The expected answer comprises all lines from the entries that contain the string "above".

[EXTRACTED MATERIAL]:
::::

/-
Copyright (c) 2026. All rights reserved.
Released under Apache 2.0 license as described in the file LICENSE.
Authors: abc-iut cell, seat abc-iut-L3-t6 (gen 10).
-/
import Literature.GroupTheory.ProPStronglyComplete
import Literature.GroupTheory.InfiniteCharactersNotStronglyComplete
import Mathlib.Order.Atoms.Finite
import HarnessLib

/-!
# The Frattini core of a pro-`p` group is non-generating; it is open in the finitely generated case

L. Ribes, P. Zalesskii, *Profinite Groups* (2nd ed., Springer 2010), §2.8 (Prop. 2.8.10: a subset of a
pro-`p` group generates it topologically iff it does so modulo the Frattini subgroup) and §4.2;
J. D. Dixon, M. du Sautoy, A. Mann, D. Segal, *Analytic pro-`p` groups* (2nd ed., CUP 1999), Prop. 1.9
(topological Burnside basis theorem) with Thm. 1.17 (Serre).  PROOF-ONLY file (0 definitions, Mathlib +
the tree's `ProPStronglyComplete.lean` / `InfiniteCharactersNotStronglyComplete.lean`), making PUBLIC the
inner step of abc-iut-w6-d067's `exists_finset_dense_of_finite_openNormal_index_eq`
(`ProPStronglyCompleteIffFinitelyGenerated.lean`) in the shape the tempered-`π₁` files consume.

For a profinite group `P` (compact, totally disconnected topological group) which is PRO-`p` (every
continuous finite quotient `P ⧸ U`, `U` open normal, is a `p`-group) write
`Φ° := ⋂ {N ≤ P open normal of index p}` (spelled out as an `sInf`, no definition introduced):

* `IsPGroup.normal_and_index_eq_of_isCoatom'`, `IsPGroup.exists_normal_index_eq_ge_of_ne_top'` — in a
  finite `p`-group a maximal subgroup is normal of index `p`, so every proper subgroup lies in one;
* `exists_openNormalSubgroup_sup_ne_top_of_isClosed` — a CLOSED proper subgroup `H` of a profinite group
  misses a whole coset of some open normal `U`: `H ⊔ U ≠ ⊤`;
* **`exists_openNormal_index_eq_ge_of_isClosed_of_proP`** — in a pro-`p` group every closed proper
  subgroup lies in an open normal subgroup of index `p`;
* **`eq_top_of_isClosed_of_sup_frattiniCore_eq_top`** — hence `Φ°` is NON-GENERATING for closed
  subgroups: `H` closed and `H ⊔ Φ° = P` force `H = P` (no finite generation needed);
* `isOpen_frattiniCore_of_proP` — if `P` is moreover topologically finitely generated, `Φ°` is OPEN
  (Serre's theorem `isOpen_of_finiteIndex_of_proP`, abc-iut-w5-d218, and the finiteness of the open normal
  index-`p` subgroups of a strongly complete compact group, abc-iut-w6-d067);
* `exists_isOpen_nongenerating_of_proP` — packaged: a topologically finitely generated pro-`p` group has
  an OPEN normal subgroup `Φ` with `H ⊔ Φ = ⊤ → H = ⊤` for every closed `H` — the «Frattini level» used
  by `Literature/AnabelianGeometry/SemiGraphs/TemperedMaximalCompactOfProP.lean` ([SemiAnbd] Thm 3.7 (iv)).

Classical material; nothing here refers to [IUTchIII] Cor. 3.12.
[cite: RibesZalesskii2010, §2.8 Prop 2.8.10] [cite: DDMSAnalyticProP1999, Prop 1.9, Thm 1.17]
-/

namespace Literature.GroupTheory

open Topology
open scoped Pointwise

universe u

/-! ### Finite `p`-groups: maximal subgroups are normal of index `p` -/

section FinitePGroup

variable {Q : Type u} [Group Q] [Finite Q] {p : ℕ} [hp : Fact p.Prime]

/-- In a finite `p`-group a maximal subgroup is normal of index `p` (maximal subgroups of nilpotent
groups are normal; an element of order `p` of the nontrivial `p`-group `Q ⧸ H` generates a subgroup whose
preimage lies strictly above `H`).
-- adapted from Literature/GroupTheory/ProPStronglyCompleteIffFinitelyGenerated.lean (private twin)
[cite: DDMSAnalyticProP1999, §0.4] -/
theorem IsPGroup.normal_and_index_eq_of_isCoatom' (hQ : IsPGroup p Q) {H : Subgroup Q}
    (hH : IsCoatom H) : H.Normal ∧ H.index = p := by
  haveI : Group.IsNilpotent Q := hQ.isNilpotent
  have hN : H.Normal :=
    Subgroup.NormalizerCondition.normal_of_coatom H Group.normalizerCondition_of_isNilpotent hH
  refine ⟨hN, ?_⟩
  haveI := hN
  haveI : H.FiniteIndex := Subgroup.finiteIndex_of_finite
  obtain ⟨k, hk⟩ := hQ.index H
  have hk0 : k ≠ 0 := by
    rintro rfl
    rw [pow_zero] at hk
    exact hH.1 (Subgroup.index_eq_one.mp hk)
  have hdvd : p ∣ Nat.card (Q ⧸ H) := by
    rw [← Subgroup.index_eq_card, hk]
    exact dvd_pow_self p hk0
  obtain ⟨g, hg⟩ := exists_prime_orderOf_dvd_card' p hdvd
  let K : Subgroup Q := (Subgroup.zpowers g).comap (QuotientGroup.mk' H)
  have hHK : H ≤ K := by
    intro x hx
    change QuotientGroup.mk' H x ∈ Subgroup.zpowers g
    rw [QuotientGroup.mk'_apply, (QuotientGroup.eq_one_iff x).mpr hx]
    exact one_mem _
  have hne : H ≠ K := by
    intro hHK'
    obtain ⟨x, rfl⟩ := QuotientGroup.mk'_surjective H g
    have hxK : x ∈ K := Subgroup.mem_zpowers _
    rw [← hHK'] at hxK
    have h1 : (QuotientGroup.mk' H x) = 1 := by
      rw [QuotientGroup.mk'_apply]
      exact (QuotientGroup.eq_one_iff x).mpr hxK
    rw [h1, orderOf_one] at hg
    exact hp.out.one_lt.ne' hg.symm
  have hKtop : K = ⊤ := hH.2 K (lt_of_le_of_ne hHK hne)
  have hztop : Subgroup.zpowers g = ⊤ := by
    apply Subgroup.comap_injective (QuotientGroup.mk'_surjective H)
    rw [Subgroup.comap_top]
    exact hKtop
  rw [Subgroup.index_eq_card, ← Subgroup.card_top (G := Q ⧸ H), ← hztop, Nat.card_zpowers, hg]

/-- In a finite `p`-group every proper subgroup lies in a NORMAL subgroup of index `p` (a maximal
subgroup above it). [cite: DDMSAnalyticProP1999, §0.4] -/
theorem IsPGroup.exists_normal_index_eq_ge_of_ne_top' (hQ : IsPGroup p Q) {L : Subgroup Q}
    (hL : L ≠ ⊤) : ∃ M : Subgroup Q, M.Normal ∧ M.index = p ∧ L ≤ M := by
  obtain ⟨M, hM, hLM⟩ := (eq_top_or_exists_le_coatom L).resolve_left hL
  obtain ⟨hMn, hMi⟩ := IsPGroup.normal_and_index_eq_of_isCoatom' hQ hM
  exact ⟨M, hMn, hMi, hLM⟩

end FinitePGroup

/-! ### Profinite groups: a closed proper subgroup misses a coset of an open normal subgroup -/

section Profinite

variable {P : Type u} [Group P] [TopologicalSpace P] [IsTopologicalGroup P] [CompactSpace P]
  [TotallyDisconnectedSpace P]

/-- In a profinite group a CLOSED proper subgroup `H` misses a whole coset `gU` of some open normal
subgroup `U` (the open normal subgroups form a neighbourhood basis of `1`), so that `H ⊔ U ≠ ⊤`.
[cite: RibesZalesskii2010, §2.1] -/
theorem exists_openNormalSubgroup_sup_ne_top_of_isClosed {H : Subgroup P}
    (hHc : IsClosed (H : Set P)) (hH : H ≠ ⊤) :
    ∃ U : OpenNormalSubgroup P, H ⊔ (U : Subgroup P) ≠ ⊤ := by
  obtain ⟨g, hg⟩ : ∃ g : P, g ∉ H := by
    by_contra hall
    push Not at hall
    exact hH (eq_top_iff.mpr fun x _ => hall x)
  have h1 : (1 : P) ∈ (fun x => g * x) ⁻¹' (H : Set P)ᶜ := by simpa using hg
  obtain ⟨U, hU⟩ := ProfiniteGrp.exist_openNormalSubgroup_sub_open_nhds_of_one
    (hHc.isOpen_compl.preimage (continuous_const.mul continuous_id)) h1
  refine ⟨U, fun htop => ?_⟩
  have hgK : g ∈ ((H ⊔ (U : Subgroup P) : Subgroup P) : Set P) := by
    rw [htop]; exact Subgroup.mem_top g
  rw [Subgroup.mul_normal] at hgK
  obtain ⟨h, hh, u, hu, hhu⟩ := Set.mem_mul.mp hgK
  have hu' : u⁻¹ ∈ (fun x => g * x) ⁻¹' (H : Set P)ᶜ := hU ((U : Subgroup P).inv_mem hu)
  apply hu'
  change g * u⁻¹ ∈ (H : Set P)
  rw [← hhu, mul_inv_cancel_right]
  exact hh

end Profinite

/-! ### Pro-`p` groups: the Frattini core `Φ°` -/

section ProP

variable {P : Type u} [Group P] [TopologicalSpace P] [IsTopologicalGroup P] [CompactSpace P]
  [TotallyDisconnectedSpace P] {p : ℕ} [Fact p.Prime]

/-- **In a pro-`p` group every closed proper subgroup lies in an open normal subgroup of index `p`.**
If `H` is closed and proper it misses a coset of an open normal `U`; in the finite `p`-group `P ⧸ U` the
proper subgroup `(H ⊔ U) ⧸ U` lies in a maximal subgroup, normal of index `p`, whose preimage is the
required subgroup. [cite: RibesZalesskii2010, §2.8 Prop 2.8.10] [cite: DDMSAnalyticProP1999, Prop 1.9] -/
theorem exists_openNormal_index_eq_ge_of_isClosed_of_proP
    (hP : ∀ U : OpenNormalSubgroup P, IsPGroup p (P ⧸ (U : Subgroup P)))
    {H : Subgroup P} (hHc : IsClosed (H : Set P)) (hH : H ≠ ⊤) :
    ∃ M : Subgroup P, M.Normal ∧ IsOpen (M : Set P) ∧ M.index = p ∧ H ≤ M := by
  obtain ⟨U, hKtop⟩ := exists_openNormalSubgroup_sup_ne_top_of_isClosed hHc hH
  set K : Subgroup P := H ⊔ (U : Subgroup P) with hK
  let π : P →* P ⧸ (U : Subgroup P) := QuotientGroup.mk' (U : Subgroup P)
  have hπ : Function.Surjective π := QuotientGroup.mk'_surjective _
  haveI : Finite (P ⧸ (U : Subgroup P)) :=
    Subgroup.quotient_finite_of_isOpen (U : Subgroup P) U.isOpen
  have hKU : (U : Subgroup P) ≤ K := le_sup_right
  have hcomap : (K.map π).comap π = K := by
    rw [Subgroup.comap_map_eq, QuotientGroup.ker_mk', sup_eq_left.mpr hKU]
  have hL : K.map π ≠ ⊤ := by
    intro htop
    apply hKtop
    rw [← hcomap, htop, Subgroup.comap_top]
  obtain ⟨Mbar, hMn, hMi, hLM⟩ := IsPGroup.exists_normal_index_eq_ge_of_ne_top' (hP U) hL
  haveI := hMn
  refine ⟨Mbar.comap π, inferInstance, ?_, ?_, ?_⟩
  · exact Subgroup.isOpen_mono (hKU.trans (hcomap ▸ Subgroup.comap_mono hLM)) U.isOpen
  · rw [Subgroup.index_comap_of_surjective Mbar hπ, hMi]
  · exact le_sup_left.trans (hcomap ▸ Subgroup.comap_mono hLM)

omit [TopologicalSpace P] [IsTopologicalGroup P] [CompactSpace P] [TotallyDisconnectedSpace P] in
/-- An open normal subgroup of index `p` is proper. [cite: DDMSAnalyticProP1999, Prop 1.9] -/
theorem ne_top_of_index_eq_prime {M : Subgroup P} (hM : M.index = p) : M ≠ ⊤ := by
  rintro rfl
  rw [Subgroup.index_top] at hM
  exact (Fact.out : p.Prime).one_lt.ne hM

/-- **The Frattini core is non-generating for closed subgroups** (Burnside basis theorem, qualitative
half; NO finite generation assumed): in a pro-`p` group, a CLOSED subgroup `H` with
`H ⊔ ⋂ {N open normal of index p} = P` is all of `P`. [cite: RibesZalesskii2010, §2.8 Prop 2.8.10] -/
theorem eq_top_of_isClosed_of_sup_frattiniCore_eq_top
    (hP : ∀ U : OpenNormalSubgroup P, IsPGroup p (P ⧸ (U : Subgroup P)))
    {H : Subgroup P} (hHc : IsClosed (H : Set P))
    (hsup : H ⊔ sInf {N : Subgroup P | N.Normal ∧ IsOpen (N : Set P) ∧ N.index = p} = ⊤) :
    H = ⊤ := by
  by_contra hH
  obtain ⟨M, hMn, hMo, hMi, hHM⟩ := exists_openNormal_index_eq_ge_of_isClosed_of_proP hP hHc hH
  have hΦM : sInf {N : Subgroup P | N.Normal ∧ IsOpen (N : Set P) ∧ N.index = p} ≤ M :=
    sInf_le ⟨hMn, hMo, hMi⟩
  exact ne_top_of_index_eq_prime hMi (top_le_iff.mp (hsup ▸ sup_le hHM hΦM))

/-- Product-set form of the non-generation: if the closed subgroup `H` meets every coset of the
Frattini core, i.e. `H · Φ° = P` as sets, then `H = P`. [cite: RibesZalesskii2010, §2.8 Prop 2.8.10] -/
theorem eq_top_of_isClosed_of_mul_frattiniCore_eq_univ
    (hP : ∀ U : OpenNormalSubgroup P, IsPGroup p (P ⧸ (U : Subgroup P)))
    {H : Subgroup P} (hHc : IsClosed (H : Set P))
    (hmul : (H : Set P) * ((sInf {N : Subgroup P | N.Normal ∧ IsOpen (N : Set P) ∧ N.index = p} :
      Subgroup P) : Set P) = Set.univ) : H = ⊤ := by
  refine eq_top_of_isClosed_of_sup_frattiniCore_eq_top hP hHc (eq_top_iff.mpr fun x _ => ?_)
  have hx : x ∈ (H : Set P) *
      ((sInf {N : Subgroup P | N.Normal ∧ IsOpen (N : Set P) ∧ N.index = p} : Subgroup P) : Set P) :=
    hmul ▸ Set.mem_univ x
  obtain ⟨h, hh, k, hk, rfl⟩ := Set.mem_mul.mp hx
  exact mul_mem (Subgroup.mem_sup_left hh) (Subgroup.mem_sup_right hk)

omit [IsTopologicalGroup P] [CompactSpace P] [TotallyDisconnectedSpace P] [Fact p.Prime] in
/-- The Frattini core is a normal subgroup. [cite: DDMSAnalyticProP1999, Prop 1.9] -/
theorem normal_frattiniCore :
    (sInf {N : Subgroup P | N.Normal ∧ IsOpen (N : Set P) ∧ N.index = p}).Normal := by
  refine ⟨fun x hx g => ?_⟩
  rw [Subgroup.mem_sInf] at hx ⊢
  intro N hN
  haveI := hN.1
  exact hN.1.conj_mem x (hx N hN) g

/-- **The Frattini core of a topologically finitely generated pro-`p` group is open**: finite-index
subgroups are open (Serre, abc-iut-w5-d218's `isOpen_of_finiteIndex_of_proP`), so there are only finitely
many open normal subgroups of index `p` (abc-iut-w6-d067's
`finite_openNormal_index_eq_of_forall_finiteIndex_isOpen`) and their intersection is open.
[cite: DDMSAnalyticProP1999, Prop 1.9, Thm 1.17] -/
theorem isOpen_frattiniCore_of_proP
    (hP : ∀ U : OpenNormalSubgroup P, IsPGroup p (P ⧸ (U : Subgroup P)))
    (hfg : ∃ S : Finset P, Dense ((Subgroup.closure (S : Set P) : Subgroup P) : Set P)) :
    IsOpen ((sInf {N : Subgroup P | N.Normal ∧ IsOpen (N : Set P) ∧ N.index = p} : Subgroup P) :
      Set P) := by
  have hfin : Set.Finite {N : Subgroup P | N.Normal ∧ IsOpen (N : Set P) ∧ N.index = p} :=
    finite_openNormal_index_eq_of_forall_finiteIndex_isOpen fun V hV => by
      haveI := hV
      exact isOpen_of_finiteIndex_of_proP hP hfg V
  rw [Subgroup.coe_sInf]
  exact hfin.isOpen_biInter fun N hN => hN.2.1

/-- **Packaged «Frattini level»**: a topologically finitely generated pro-`p` group has an OPEN normal
subgroup `Φ` which is non-generating for closed subgroups — `H` closed and `H ⊔ Φ = ⊤` force `H = ⊤`
(take `Φ = Φ°`).  This is the group-theoretic input of «verticial ⇒ maximal compact» at a vertex with
pro-`p` vertex group ([SemiAnbd] Thm 3.7 (iv); `TemperedMaximalCompactOfProP.lean`).
[cite: RibesZalesskii2010, §2.8 Prop 2.8.10] [cite: DDMSAnalyticProP1999, Prop 1.9] -/
theorem exists_isOpen_nongenerating_of_proP
    (hP : ∀ U : OpenNormalSubgroup P, IsPGroup p (P ⧸ (U : Subgroup P)))
    (hfg : ∃ S : Finset P, Dense ((Subgroup.closure (S : Set P) : Subgroup P) : Set P)) :
    ∃ Φ : Subgroup P, IsOpen (Φ : Set P) ∧ Φ.Normal ∧
      ∀ H : Subgroup P, IsClosed (H : Set P) → H ⊔ Φ = ⊤ → H = ⊤ :=
  ⟨_, isOpen_frattiniCore_of_proP hP hfg, normal_frattiniCore, fun _ hHc hsup =>
    eq_top_of_isClosed_of_sup_frattiniCore_eq_top hP hHc hsup⟩

/-- The same with topological finite generation in the `topologicalClosure` spelling of the cell's
`IsCoherent` / `IsTopologicallyFinitelyGenerated`. [cite: DDMSAnalyticProP1999, Prop 1.9] -/
theorem exists_isOpen_nongenerating_of_proP'
    (hP : ∀ U : OpenNormalSubgroup P, IsPGroup p (P ⧸ (U : Subgroup P)))
    (hfg : ∃ S : Finset P, (Subgroup.closure (S : Set P)).topologicalClosure = ⊤) :
    ∃ Φ : Subgroup P, IsOpen (Φ : Set P) ∧ Φ.Normal ∧
      ∀ H : Subgroup P, IsClosed (H : Set P) → H ⊔ Φ = ⊤ → H = ⊤ := by
  refine exists_isOpen_nongenerating_of_proP hP ?_
  obtain ⟨S, hS⟩ := hfg
  refine ⟨S, ?_⟩
  rw [dense_iff_closure_eq, ← Subgroup.topologicalClosure_coe, hS, Subgroup.coe_top]

end ProP

end Literature.GroupTheory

::::

[SOLUTION TO THIS TASK]:
preimage lies strictly above `H`).
subgroup above it). [cite: DDMSAnalyticProP1999, §0.4] -/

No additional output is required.